/-- **(TB2) for every gluing pencil**: the (1,2)-polarisation `P21(c⁰; c¹)` of `T_inc` is nonnegative. [this work] -/
theorem tincPolar21_nonneg (he : e ∉ D) :
    0 ≤ 4 * (PrW D p ((conn a b)ᶜ ∩ ((conn a c)ᶜ ∩ (conn b c)ᶜ))) * (PrW D p {S | insert e S ∈ ((conn a b)ᶜ ∩ ((conn a c)ᶜ ∩ (conn b c)ᶜ))}) * (PrW D p {S | insert e S ∈ (conn a b ∩ conn a c)}) - 2 * (PrW D p ((conn a b)ᶜ ∩ ((conn a c)ᶜ ∩ (conn b c)ᶜ))) * (PrW D p {S | insert e S ∈ (conn b c ∩ (conn a b)ᶜ)}) * (PrW D p {S | insert e S ∈ (conn a c ∩ (conn a b)ᶜ)}) - 2 * (PrW D p ((conn a b)ᶜ ∩ ((conn a c)ᶜ ∩ (conn b c)ᶜ))) * (PrW D p {S | insert e S ∈ (conn b c ∩ (conn a b)ᶜ)}) * (PrW D p {S | insert e S ∈ (conn a b ∩ (conn a c)ᶜ)}) - 2 * (PrW D p ((conn a b)ᶜ ∩ ((conn a c)ᶜ ∩ (conn b c)ᶜ))) * (PrW D p {S | insert e S ∈ (conn a c ∩ (conn a b)ᶜ)}) * (PrW D p {S | insert e S ∈ (conn a b ∩ (conn a c)ᶜ)}) + (PrW D p ((conn a b)ᶜ ∩ ((conn a c)ᶜ ∩ (conn b c)ᶜ))) * (PrW D p {S | insert e S ∈ (conn a b ∩ conn a c)}) ^ 2 + (PrW D p ((conn a b)ᶜ ∩ ((conn a c)ᶜ ∩ (conn b c)ᶜ))) * (PrW D p {S | insert e S ∈ (conn b c ∩ (conn a b)ᶜ)}) * (PrW D p {S | insert e S ∈ (conn a b ∩ conn a c)}) + (PrW D p ((conn a b)ᶜ ∩ ((conn a c)ᶜ ∩ (conn b c)ᶜ))) * (PrW D p {S | insert e S ∈ (conn a c ∩ (conn a b)ᶜ)}) * (PrW D p {S | insert e S ∈ (conn a b ∩ conn a c)}) + (PrW D p ((conn a b)ᶜ ∩ ((conn a c)ᶜ ∩ (conn b c)ᶜ))) * (PrW D p {S | insert e S ∈ (conn a b ∩ (conn a c)ᶜ)}) * (PrW D p {S | insert e S ∈ (conn a b ∩ conn a c)}) - 2 * (PrW D p (conn b c ∩ (conn a b)ᶜ)) * (PrW D p {S | insert e S ∈ (conn b c ∩ (conn a b)ᶜ)}) * (PrW D p {S | insert e S ∈ (conn a c ∩ (conn a b)ᶜ)}) - 2 * (PrW D p (conn b c ∩ (conn a b)ᶜ)) * (PrW D p {S | insert e S ∈ (conn b c ∩ (conn a b)ᶜ)}) * (PrW D p {S | insert e S ∈ (conn a b ∩ (conn a c)ᶜ)}) - (PrW D p (conn b c ∩ (conn a b)ᶜ)) * (PrW D p {S | insert e S ∈ (conn a c ∩ (conn a b)ᶜ)}) ^ 2 - 4 * (PrW D p (conn b c ∩ (conn a b)ᶜ)) * (PrW D p {S | insert e S ∈ (conn a c ∩ (conn a b)ᶜ)}) * (PrW D p {S | insert e S ∈ (conn a b ∩ (conn a c)ᶜ)}) - (PrW D p (conn b c ∩ (conn a b)ᶜ)) * (PrW D p {S | insert e S ∈ (conn a b ∩ (conn a c)ᶜ)}) ^ 2 - 2 * (PrW D p (conn a c ∩ (conn a b)ᶜ)) * (PrW D p {S | insert e S ∈ (conn a c ∩ (conn a b)ᶜ)}) * (PrW D p {S | insert e S ∈ (conn a b ∩ (conn a c)ᶜ)}) - (PrW D p (conn a c ∩ (conn a b)ᶜ)) * (PrW D p {S | insert e S ∈ (conn a b ∩ (conn a c)ᶜ)}) ^ 2 - (PrW D p (conn a b ∩ conn a c)) * (PrW D p {S | insert e S ∈ (conn b c ∩ (conn a b)ᶜ)}) * (PrW D p {S | insert e S ∈ (conn a c ∩ (conn a b)ᶜ)}) - (PrW D p (conn a b ∩ conn a c)) * (PrW D p {S | insert e S ∈ (conn b c ∩ (conn a b)ᶜ)}) * (PrW D p {S | insert e S ∈ (conn a b ∩ (conn a c)ᶜ)}) - (PrW D p (conn a b ∩ conn a c)) * (PrW D p {S | insert e S ∈ (conn a c ∩ (conn a b)ᶜ)}) * (PrW D p {S | insert e S ∈ (conn a b ∩ (conn a c)ᶜ)}) + 2 * (PrW D p (conn a b ∩ conn a c)) * (PrW D p {S | insert e S ∈ ((conn a b)ᶜ ∩ ((conn a c)ᶜ ∩ (conn b c)ᶜ))}) ^ 2 - 2 * (PrW D p (conn b c ∩ (conn a b)ᶜ)) * (PrW D p {S | insert e S ∈ ((conn a b)ᶜ ∩ ((conn a c)ᶜ ∩ (conn b c)ᶜ))}) * (PrW D p {S | insert e S ∈ (conn a c ∩ (conn a b)ᶜ)}) - 2 * (PrW D p (conn b c ∩ (conn a b)ᶜ)) * (PrW D p {S | insert e S ∈ ((conn a b)ᶜ ∩ ((conn a c)ᶜ ∩ (conn b c)ᶜ))}) * (PrW D p {S | insert e S ∈ (conn a b ∩ (conn a c)ᶜ)}) - 2 * (PrW D p (conn a c ∩ (conn a b)ᶜ)) * (PrW D p {S | insert e S ∈ ((conn a b)ᶜ ∩ ((conn a c)ᶜ ∩ (conn b c)ᶜ))}) * (PrW D p {S | insert e S ∈ (conn a b ∩ (conn a c)ᶜ)}) + (PrW D p (conn a b ∩ conn a c)) * (PrW D p {S | insert e S ∈ ((conn a b)ᶜ ∩ ((conn a c)ᶜ ∩ (conn b c)ᶜ))}) * (PrW D p {S | insert e S ∈ (conn b c ∩ (conn a b)ᶜ)}) + (PrW D p (conn a b ∩ conn a c)) * (PrW D p {S | insert e S ∈ ((conn a b)ᶜ ∩ ((conn a c)ᶜ ∩ (conn b c)ᶜ))}) * (PrW D p {S | insert e S ∈ (conn a c ∩ (conn a b)ᶜ)}) + (PrW D p (conn a b ∩ conn a c)) * (PrW D p {S | insert e S ∈ ((conn a b)ᶜ ∩ ((conn a c)ᶜ ∩ (conn b c)ᶜ))}) * (PrW D p {S | insert e S ∈ (conn a b ∩ (conn a c)ᶜ)}) + 2 * (PrW D p (conn a b ∩ conn a c)) * (PrW D p {S | insert e S ∈ ((conn a b)ᶜ ∩ ((conn a c)ᶜ ∩ (conn b c)ᶜ))}) * (PrW D p {S | insert e S ∈ (conn a b ∩ conn a c)}) - 2 * (PrW D p (conn a c ∩ (conn a b)ᶜ)) * (PrW D p {S | insert e S ∈ ((conn a b)ᶜ ∩ ((conn a c)ᶜ ∩ (conn b c)ᶜ))}) * (PrW D p {S | insert e S ∈ (conn b c ∩ (conn a b)ᶜ)}) - 2 * (PrW D p (conn a b ∩ (conn a c)ᶜ)) * (PrW D p {S | insert e S ∈ ((conn a b)ᶜ ∩ ((conn a c)ᶜ ∩ (conn b c)ᶜ))}) * (PrW D p {S | insert e S ∈ (conn b c ∩ (conn a b)ᶜ)}) - 2 * (PrW D p (conn a b ∩ (conn a c)ᶜ)) * (PrW D p {S | insert e S ∈ ((conn a b)ᶜ ∩ ((conn a c)ᶜ ∩ (conn b c)ᶜ))}) * (PrW D p {S | insert e S ∈ (conn a c ∩ (conn a b)ᶜ)}) + (PrW D p (conn b c ∩ (conn a b)ᶜ)) * (PrW D p {S | insert e S ∈ ((conn a b)ᶜ ∩ ((conn a c)ᶜ ∩ (conn b c)ᶜ))}) * (PrW D p {S | insert e S ∈ (conn a b ∩ conn a c)}) + (PrW D p (conn a c ∩ (conn a b)ᶜ)) * (PrW D p {S | insert e S ∈ ((conn a b)ᶜ ∩ ((conn a c)ᶜ ∩ (conn b c)ᶜ))}) * (PrW D p {S | insert e S ∈ (conn a b ∩ conn a c)}) + (PrW D p (conn a b ∩ (conn a c)ᶜ)) * (PrW D p {S | insert e S ∈ ((conn a b)ᶜ ∩ ((conn a c)ᶜ ∩ (conn b c)ᶜ))}) * (PrW D p {S | insert e S ∈ (conn a b ∩ conn a c)}) - (PrW D p (conn a c ∩ (conn a b)ᶜ)) * (PrW D p {S | insert e S ∈ (conn b c ∩ (conn a b)ᶜ)}) ^ 2 - (PrW D p (conn a b ∩ (conn a c)ᶜ)) * (PrW D p {S | insert e S ∈ (conn b c ∩ (conn a b)ᶜ)}) ^ 2 - 2 * (PrW D p (conn a c ∩ (conn a b)ᶜ)) * (PrW D p {S | insert e S ∈ (conn b c ∩ (conn a b)ᶜ)}) * (PrW D p {S | insert e S ∈ (conn a c ∩ (conn a b)ᶜ)}) - 4 * (PrW D p (conn a c ∩ (conn a b)ᶜ)) * (PrW D p {S | insert e S ∈ (conn b c ∩ (conn a b)ᶜ)}) * (PrW D p {S | insert e S ∈ (conn a b ∩ (conn a c)ᶜ)}) - 2 * (PrW D p (conn a b ∩ (conn a c)ᶜ)) * (PrW D p {S | insert e S ∈ (conn b c ∩ (conn a b)ᶜ)}) * (PrW D p {S | insert e S ∈ (conn a b ∩ (conn a c)ᶜ)}) - 4 * (PrW D p (conn a b ∩ (conn a c)ᶜ)) * (PrW D p {S | insert e S ∈ (conn b c ∩ (conn a b)ᶜ)}) * (PrW D p {S | insert e S ∈ (conn a c ∩ (conn a b)ᶜ)}) - (PrW D p (conn a b ∩ (conn a c)ᶜ)) * (PrW D p {S | insert e S ∈ (conn a c ∩ (conn a b)ᶜ)}) ^ 2 - 2 * (PrW D p (conn a b ∩ (conn a c)ᶜ)) * (PrW D p {S | insert e S ∈ (conn a c ∩ (conn a b)ᶜ)}) * (PrW D p {S | insert e S ∈ (conn a b ∩ (conn a c)ᶜ)}) - (PrW D p (conn b c ∩ (conn a b)ᶜ)) * (PrW D p {S | insert e S ∈ (conn a c ∩ (conn a b)ᶜ)}) * (PrW D p {S | insert e S ∈ (conn a b ∩ conn a c)}) - (PrW D p (conn b c ∩ (conn a b)ᶜ)) * (PrW D p {S | insert e S ∈ (conn a b ∩ (conn a c)ᶜ)}) * (PrW D p {S | insert e S ∈ (conn a b ∩ conn a c)}) - (PrW D p (conn a c ∩ (conn a b)ᶜ)) * (PrW D p {S | insert e S ∈ (conn a b ∩ (conn a c)ᶜ)}) * (PrW D p {S | insert e S ∈ (conn a b ∩ conn a c)}) - (PrW D p (conn a c ∩ (conn a b)ᶜ)) * (PrW D p {S | insert e S ∈ (conn b c ∩ (conn a b)ᶜ)}) * (PrW D p {S | insert e S ∈ (conn a b ∩ conn a c)}) - (PrW D p (conn a b ∩ (conn a c)ᶜ)) * (PrW D p {S | insert e S ∈ (conn b c ∩ (conn a b)ᶜ)}) * (PrW D p {S | insert e S ∈ (conn a b ∩ conn a c)}) - (PrW D p (conn a b ∩ (conn a c)ᶜ)) * (PrW D p {S | insert e S ∈ (conn a c ∩ (conn a b)ᶜ)}) * (PrW D p {S | insert e S ∈ (conn a b ∩ conn a c)}) := by
  have hp0' : ∀ i, 0 ≤ Function.update p e (1 / 2 : ℝ) i := by
    intro i
    by_cases hi : i = e
    · rw [hi, Function.update_self]; norm_num
    · rw [Function.update_of_ne hi]; exact hp0 i
  have hp1' : ∀ i, Function.update p e (1 / 2 : ℝ) i ≤ 1 := by
    intro i
    by_cases hi : i = e
    · rw [hi, Function.update_self]; norm_num
    · rw [Function.update_of_ne hi]; exact hp1 i
  have key := polar_two_nonneg hp0' hp1' (insert e D) a b c (Finset.mem_insert_self e D)
  rw [Finset.erase_insert he, Function.update_self] at key
  have hW : ∀ X : Set (Finset (Sym2 V)), PrW D (Function.update p e (1 / 2 : ℝ)) X = PrW D p X :=
    fun X => PrW_congr_weights' D (fun i hi => Function.update_of_ne (ne_of_mem_of_not_mem hi he) _ _) X
  have h0 : ∀ E : Set (Finset (Sym2 V)), {S | ins e false S ∈ E} = E := fun E => by
    ext S; simp [ins]
  have h1 : ∀ E : Set (Finset (Sym2 V)), {S | ins e true S ∈ E} = {S | insert e S ∈ E} := fun E => by
    ext S; simp [ins]
  simp only [hW, h0, h1] at key
  exact nonneg_of_mul_nonneg_right key (by norm_num)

• _Brief_
Report back each line in the material above that contains the string "Function".

• _Output of the task_
  have hp0' : ∀ i, 0 ≤ Function.update p e (1 / 2 : ℝ) i := by
    · rw [hi, Function.update_self]; norm_num
    · rw [Function.update_of_ne hi]; exact hp0 i
  have hp1' : ∀ i, Function.update p e (1 / 2 : ℝ) i ≤ 1 := by
    · rw [hi, Function.update_self]; norm_num
    · rw [Function.update_of_ne hi]; exact hp1 i
  rw [Finset.erase_insert he, Function.update_self] at key
  have hW : ∀ X : Set (Finset (Sym2 V)), PrW D (Function.update p e (1 / 2 : ℝ)) X = PrW D p X :=
    fun X => PrW_congr_weights' D (fun i hi => Function.update_of_ne (ne_of_mem_of_not_mem hi he) _ _) X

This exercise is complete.